History Shows What Will Happen Next: Brexit, Trump, Other Nationalist Movements - jseliger
http://www.huffingtonpost.com/tobias-stone/history-tells-us-what-will-brexit-trump_b_11179774.html
======
hourislate
>But at the time people don't realize they're embarking on a route that will
lead to a destruction period. They think they're right, they're cheered on by
jeering angry mobs, their critics are mocked.

It's difficult not to notice this mentality when you see people at Trump
rallies wearing shits advocating the hanging of Journalists.
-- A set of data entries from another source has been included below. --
import Mathlib
import Summits.Ventures.PercRepro2.Defs
import Summits.Ventures.PercRepro2.Harris
import Summits.Ventures.PercRepro2.Independence
import Summits.Ventures.PercRepro2.CoinDefs
import Summits.Ventures.PercRepro2.CoinReverse
import Summits.Ventures.PercRepro2.CoinStarDefs
import Summits.Ventures.PercRepro2.CoinLsmCoreDefs
import Summits.Ventures.PercRepro2.CoinLsmCoreU
import Summits.Ventures.PercRepro2.CoinCoreGate
import Summits.Ventures.PercRepro2.CoinTreeCore
import Summits.Ventures.PercRepro2.CoinD21Alg
import Summits.Ventures.PercRepro2.CoinOrTailAlg
import Summits.Ventures.PercRepro2.CoinOrTailDefs
import Summits.Ventures.PercRepro2.CoinOrTailCore
import Summits.Ventures.PercRepro2.CoinOrTail3Cells
import Summits.Ventures.PercRepro2.CoinOrTail3Alg
import Summits.Ventures.PercRepro2.CoinTreeAncestor

/-!
# Row 2′DARC at the OR-TAIL over two log-supermodular branches with ONE FAR MARKER, at every
head (blind cell PercRepro2, night-2 g9; proofs/NIGHT2-DARC.md §36)

`darc_of_orTailCore3`: as `darc_of_orTailCore`, but the marker of the first branch is a vertex
`p` that every cluster containing the attachment point `r` of the tail also contains (`p` is a
cut vertex between `s` and `r` inside the branch; `hcut`).  The seven core sums factorise as
before (`OrTailCore.sum_R_eq` / `sum_G_eq` with the tail triggered by `r`), and the abstract
functional is `orTail3_functional_nonneg` — the five-vertex certificate `d21_cert` lifted by
Ahlswede–Daykin.  Corollary `darc_of_orTailTrees3`: both branches out-trees and `p` an ancestor
of `r` — every directed two-route core `s → p₁ → … → p_k → a ← q_l ← … ← q₁ ← s` with the
markers `p_m` (any `1 ≤ m ≤ k`) and `q_l`.
-/

namespace Summit.Ventures.PercRepro2.Coin

open Classical


section OrTail3Main

variable {V : Type*} {E : Type*} [Fintype V] [DecidableEq V] [Fintype E] [DecidableEq E]
  {R : Type*} [Field R] [LinearOrder R] [IsStrictOrderedRing R]
  {arcs : E → Finset (V × V)} {s : V} {B₁ B₂ : Finset V} {p r q a w : V} {cρ cτ : E}

/-- **THEOREM (row 2′DARC at the OR-tail over two log-supermodular branches, ONE FAR MARKER,
every head).**  Hypotheses: as `darc_of_orTailCore` with the tail attached at `r ∈ B₁` and
`q ∈ B₂`, plus a marker `p ∈ B₁` such that every branch-1 cluster containing `r` contains `p`
(`hcut`: the level of a set containing `r` but not `p` has probability `0`).  Conclusion:
`Φ_D({s ↛ t in D + (a → w)}) ≥ 0` for the markers `p, q`. -/
theorem darc_of_orTailCore3 (pr : E → R) (hp : IsProbVec pr) (hS : SameEnds arcs)
    (h : OrTailCore arcs s B₁ B₂ r q a cρ cτ) (hpB : p ∈ B₁)
    (hcut : ∀ W ⊆ B₁, r ∈ W → p ∉ W → prob pr (coreLevel arcs s B₁ W) = 0)
    (hν₁ : ∀ W W', W ⊆ B₁ → W' ⊆ B₁ →
      prob pr (coreLevel arcs s B₁ W) * prob pr (coreLevel arcs s B₁ W') ≤
        prob pr (coreLevel arcs s B₁ (W ∩ W')) * prob pr (coreLevel arcs s B₁ (W ∪ W')))
    (hν₂ : ∀ W W', W ⊆ B₂ → W' ⊆ B₂ →
      prob pr (coreLevel arcs s B₂ W) * prob pr (coreLevel arcs s B₂ W') ≤
        prob pr (coreLevel arcs s B₂ (W ∩ W')) * prob pr (coreLevel arcs s B₂ (W ∪ W')))
    {t : V} (htC : t ∉ insert a (B₁ ∪ B₂)) (hts : t ≠ s) (hws : w ≠ s)
    (hwC : w ∉ insert a (B₁ ∪ B₂)) :
    DARC pr arcs s {t} p q a w := by
  have hC := h.closedInCoreU
  have hpa : p ≠ a := fun e => h.a_notin₁ (e ▸ hpB)
  have hpC : p ∈ insert a (B₁ ∪ B₂) := by simp [hpB]
  have hqC : q ∈ insert a (B₁ ∪ B₂) := by simp [h.q_mem]
  have haC : a ∈ insert a (B₁ ∪ B₂) := Finset.mem_insert_self _ _
  unfold DARC
  rw [hC.phiC_gate_eq pr hS htC hts hpC hqC haC hws hwC]
  -- the seven core sums as branch sums (the tail triggered by `r`)
  have hm1 : ∀ W : Finset V, (fun _ : Finset V => (1 : R)) (insert a W) = (fun _ => (1 : R)) W :=
    fun _ => rfl
  have hmp : ∀ W : Finset V, (fun W : Finset V => if p ∈ W then (1 : R) else 0) (insert a W) =
      (fun W : Finset V => if p ∈ W then (1 : R) else 0) W := by
    intro W; simp only [Finset.mem_insert, hpa, false_or]
  have hmq : ∀ W : Finset V, (fun W : Finset V => if q ∈ W then (1 : R) else 0) (insert a W) =
      (fun W : Finset V => if q ∈ W then (1 : R) else 0) W := by
    intro W; simp only [Finset.mem_insert, h.q_ne_a, false_or]
  have hmpq : ∀ W : Finset V,
      (fun W : Finset V => (if p ∈ W then (1 : R) else 0) * (if q ∈ W then (1 : R) else 0))
        (insert a W) =
      (fun W : Finset V => (if p ∈ W then (1 : R) else 0) * (if q ∈ W then (1 : R) else 0)) W := by
    intro W; simp only [Finset.mem_insert, hpa, h.q_ne_a, false_or]
  have eΛ := h.sum_R_eq hS pr t (fun _ => (1 : R)) hm1
  have eFa := h.sum_R_eq hS pr t (fun W => if p ∈ W then (1 : R) else 0) hmp
  have eFb := h.sum_R_eq hS pr t (fun W => if q ∈ W then (1 : R) else 0) hmq
  have eM := h.sum_G_eq (w := w) hS pr t (fun _ => (1 : R)) hm1
  have eX := h.sum_G_eq (w := w) hS pr t (fun W => if p ∈ W then (1 : R) else 0) hmp
  have eY := h.sum_G_eq (w := w) hS pr t (fun W => if q ∈ W then (1 : R) else 0) hmq
  have eXY := h.sum_G_eq (w := w) hS pr t
    (fun W => (if p ∈ W then (1 : R) else 0) * (if q ∈ W then (1 : R) else 0)) hmpq
  simp only [mul_one] at eΛ eM
  rw [eΛ, eFa, eFb, eM, eX, eY, eXY]
  -- the abstract functional
  set U := B₁ ∪ B₂ with hU
  set A : Finset V → R := fun X => prob pr (coreAvoidEvent arcs s t (insert a U) X) with hA
  set ν : Finset V → R := fun W =>
    prob pr (coreLevel arcs s B₁ (W ∩ B₁)) * prob pr (coreLevel arcs s B₂ (W ∩ B₂)) with hν
  have haU : a ∉ U := h.a_notin
  have hwU : w ∉ U := fun hw => hwC (Finset.mem_insert_of_mem hw)
  have hν0 : ∀ W, 0 ≤ ν W := fun W => mul_nonneg (prob_nonneg hp _) (prob_nonneg hp _)
  have hbad : ∀ W ⊆ U, r ∈ W → p ∉ W → ν W = 0 := by
    intro W _ hrW hpW
    simp only [hν]
    rw [hcut (W ∩ B₁) Finset.inter_subset_right (Finset.mem_inter.2 ⟨hrW, h.p_mem⟩)
      (fun hh => hpW (Finset.mem_inter.1 hh).1), zero_mul]
  have hνlsm : ∀ s' ⊆ U, ∀ t' ⊆ U, ν s' * ν t' ≤ ν (s' ∩ t') * ν (s' ∪ t') := by
    intro s' _ t' _
    have e1 : (s' ∩ t') ∩ B₁ = (s' ∩ B₁) ∩ (t' ∩ B₁) := by
      ext x; simp only [Finset.mem_inter]; tauto
    have e2 : (s' ∩ t') ∩ B₂ = (s' ∩ B₂) ∩ (t' ∩ B₂) := by
      ext x; simp only [Finset.mem_inter]; tauto
    have e3 : (s' ∪ t') ∩ B₁ = (s' ∩ B₁) ∪ (t' ∩ B₁) := by
      ext x; simp only [Finset.mem_inter, Finset.mem_union]; tauto
    have e4 : (s' ∪ t') ∩ B₂ = (s' ∩ B₂) ∪ (t' ∩ B₂) := by
      ext x; simp only [Finset.mem_inter, Finset.mem_union]; tauto
    have h1 := hν₁ (s' ∩ B₁) (t' ∩ B₁) Finset.inter_subset_right Finset.inter_subset_right
    have h2 := hν₂ (s' ∩ B₂) (t' ∩ B₂) Finset.inter_subset_right Finset.inter_subset_right
    simp only [hν, e1, e2, e3, e4]
    calc prob pr (coreLevel arcs s B₁ (s' ∩ B₁)) * prob pr (coreLevel arcs s B₂ (s' ∩ B₂)) *
          (prob pr (coreLevel arcs s B₁ (t' ∩ B₁)) * prob pr (coreLevel arcs s B₂ (t' ∩ B₂)))
        = (prob pr (coreLevel arcs s B₁ (s' ∩ B₁)) * prob pr (coreLevel arcs s B₁ (t' ∩ B₁))) *
          (prob pr (coreLevel arcs s B₂ (s' ∩ B₂)) * prob pr (coreLevel arcs s B₂ (t' ∩ B₂))) := by
          ring
      _ ≤ (prob pr (coreLevel arcs s B₁ (s' ∩ B₁ ∩ (t' ∩ B₁))) *
            prob pr (coreLevel arcs s B₁ (s' ∩ B₁ ∪ t' ∩ B₁))) *
          (prob pr (coreLevel arcs s B₂ (s' ∩ B₂ ∩ (t' ∩ B₂))) *
            prob pr (coreLevel arcs s B₂ (s' ∩ B₂ ∪ t' ∩ B₂))) :=
          mul_le_mul h1 h2 (mul_nonneg (prob_nonneg hp _) (prob_nonneg hp _))
            (mul_nonneg (prob_nonneg hp _) (prob_nonneg hp _))
      _ = prob pr (coreLevel arcs s B₁ (s' ∩ B₁ ∩ (t' ∩ B₁))) *
            prob pr (coreLevel arcs s B₂ (s' ∩ B₂ ∩ (t' ∩ B₂))) *
          (prob pr (coreLevel arcs s B₁ (s' ∩ B₁ ∪ t' ∩ B₁)) *
            prob pr (coreLevel arcs s B₂ (s' ∩ B₂ ∪ t' ∩ B₂))) := by ring
  have hA0 : ∀ X, 0 ≤ A X := fun X => prob_nonneg hp _
  have hAmono : ∀ X Y : Finset V, X ⊆ Y → A Y ≤ A X := by
    intro X Y hXY
    simp only [hA]
    apply prob_mono hp
    intro ω hω v hv
    exact hω v (Finset.insert_subset_insert s hXY hv)
  have hAlsm : ∀ X Y : Finset V, A X * A Y ≤ A (X ∩ Y) * A (X ∪ Y) := by
    intro X Y
    have hh := vdBKC_rev pr hp (sameEnds_coreOff (C := insert a U) hS) t ∅ ∅
      (insert s X) (insert s Y)
    have hi : insert s X ∩ insert s Y = insert s (X ∩ Y) := (Finset.insert_inter_distrib X Y s).symm
    have hun : insert s X ∪ insert s Y = insert s (X ∪ Y) := (Finset.insert_union_distrib s X Y).symm
    rw [hi, hun] at hh
    simp only [hA, coreAvoidEvent]
    simpa only [Finset.notMem_empty, false_imp_iff, implies_true, Set.setOf_true, Set.univ_inter,
      Finset.empty_union] using hh
  exact orTail3_functional_nonneg U ν A p r q a w (pr cρ) (pr cτ) haU hwU (hp.nonneg cρ)
    (hp.le_one cρ) (hp.nonneg cτ) (hp.le_one cτ) hν0 hνlsm hbad hA0 hAlsm hAmono

/-- **COROLLARY (two out-tree branches, the first marker an ancestor of the attachment
point).**  `p = par₁^[j] r` with the intermediate vertices in `B₁`: every directed two-route
core `s → p₁ → … → p_k → a ← q_l ← … ← q₁ ← s` with the markers `p_m` (`1 ≤ m ≤ k`) and `q_l`,
and every pair of rooted trees with `p` above `r`. -/
theorem darc_of_orTailTrees3 (pr : E → R) (hp : IsProbVec pr) (hS : SameEnds arcs)
    (h : OrTailCore arcs s B₁ B₂ r q a cρ cτ)
    {c₁ : V → E} {par₁ : V → V} {rk₁ : V → ℕ} (h₁ : TreeCore arcs s B₁ c₁ par₁ rk₁)
    {c₂ : V → E} {par₂ : V → V} {rk₂ : V → ℕ} (h₂ : TreeCore arcs s B₂ c₂ par₂ rk₂)
    (hpB : p ∈ B₁) {j : ℕ} (hj : ∀ i < j, par₁^[i] r ∈ B₁) (hjp : par₁^[j] r = p)
    {t : V} (htC : t ∉ insert a (B₁ ∪ B₂)) (hts : t ≠ s) (hws : w ≠ s)
    (hwC : w ∉ insert a (B₁ ∪ B₂)) :
    DARC pr arcs s {t} p q a w := by
  refine darc_of_orTailCore3 pr hp hS h hpB ?_ (h₁.coreLevel_lsm pr hp) (h₂.coreLevel_lsm pr hp)
    htC hts hws hwC
  intro W _ hrW hpW
  have hempty : coreLevel arcs s B₁ W = ∅ := by
    ext ω
    simp only [Set.mem_empty_iff_false, iff_false]
    intro hω
    have hr : Reach arcs ω s r := (mem_coreLevel.mp hω r h.p_mem).mp hrW
    have hpr : Reach arcs ω s p := hjp ▸ h₁.reach_iterate_par hr j hj
    exact hpW ((mem_coreLevel.mp hω p hpB).mpr hpr)
  rw [hempty, prob_empty]

end OrTail3Main

end Summit.Ventures.PercRepro2.Coin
>With a fractured EU, and weakened NATO, Putin, facing an ongoing economic and
social crisis in Russia, needs another foreign distraction around which to
rally his people. He funds far right anti-EU activists in Latvia, who then
create a reason for an uprising of the Russian Latvians in the East of the
country (the EU border with Russia). Russia sends "peace keeping forces" and
"aid lorries" into Latvia, as it did in Georgia, and in Ukraine. He cedes
Eastern Latvia as he did Eastern Ukraine (Crimea has the same population as
Latvia, by the way).

I found it interesting that Estonian Prime Minister Taavi Roivas lost a
parliamentary vote of no confidence. It seems that a Pro Russian Party has
been able to make some inroads and is trying to take the nation towards
Russia.

This whole election feels like a chapter out of a KGB playbook. Americans are
easy to fall for propaganda. They don't have a great knowledge of history and
few realize or care how important Foreign Policy is. Trump may not start the
next massive war but there is a good chance his warm embrace of Putin will set
the stage for world conflict and in time cost America millions of lives.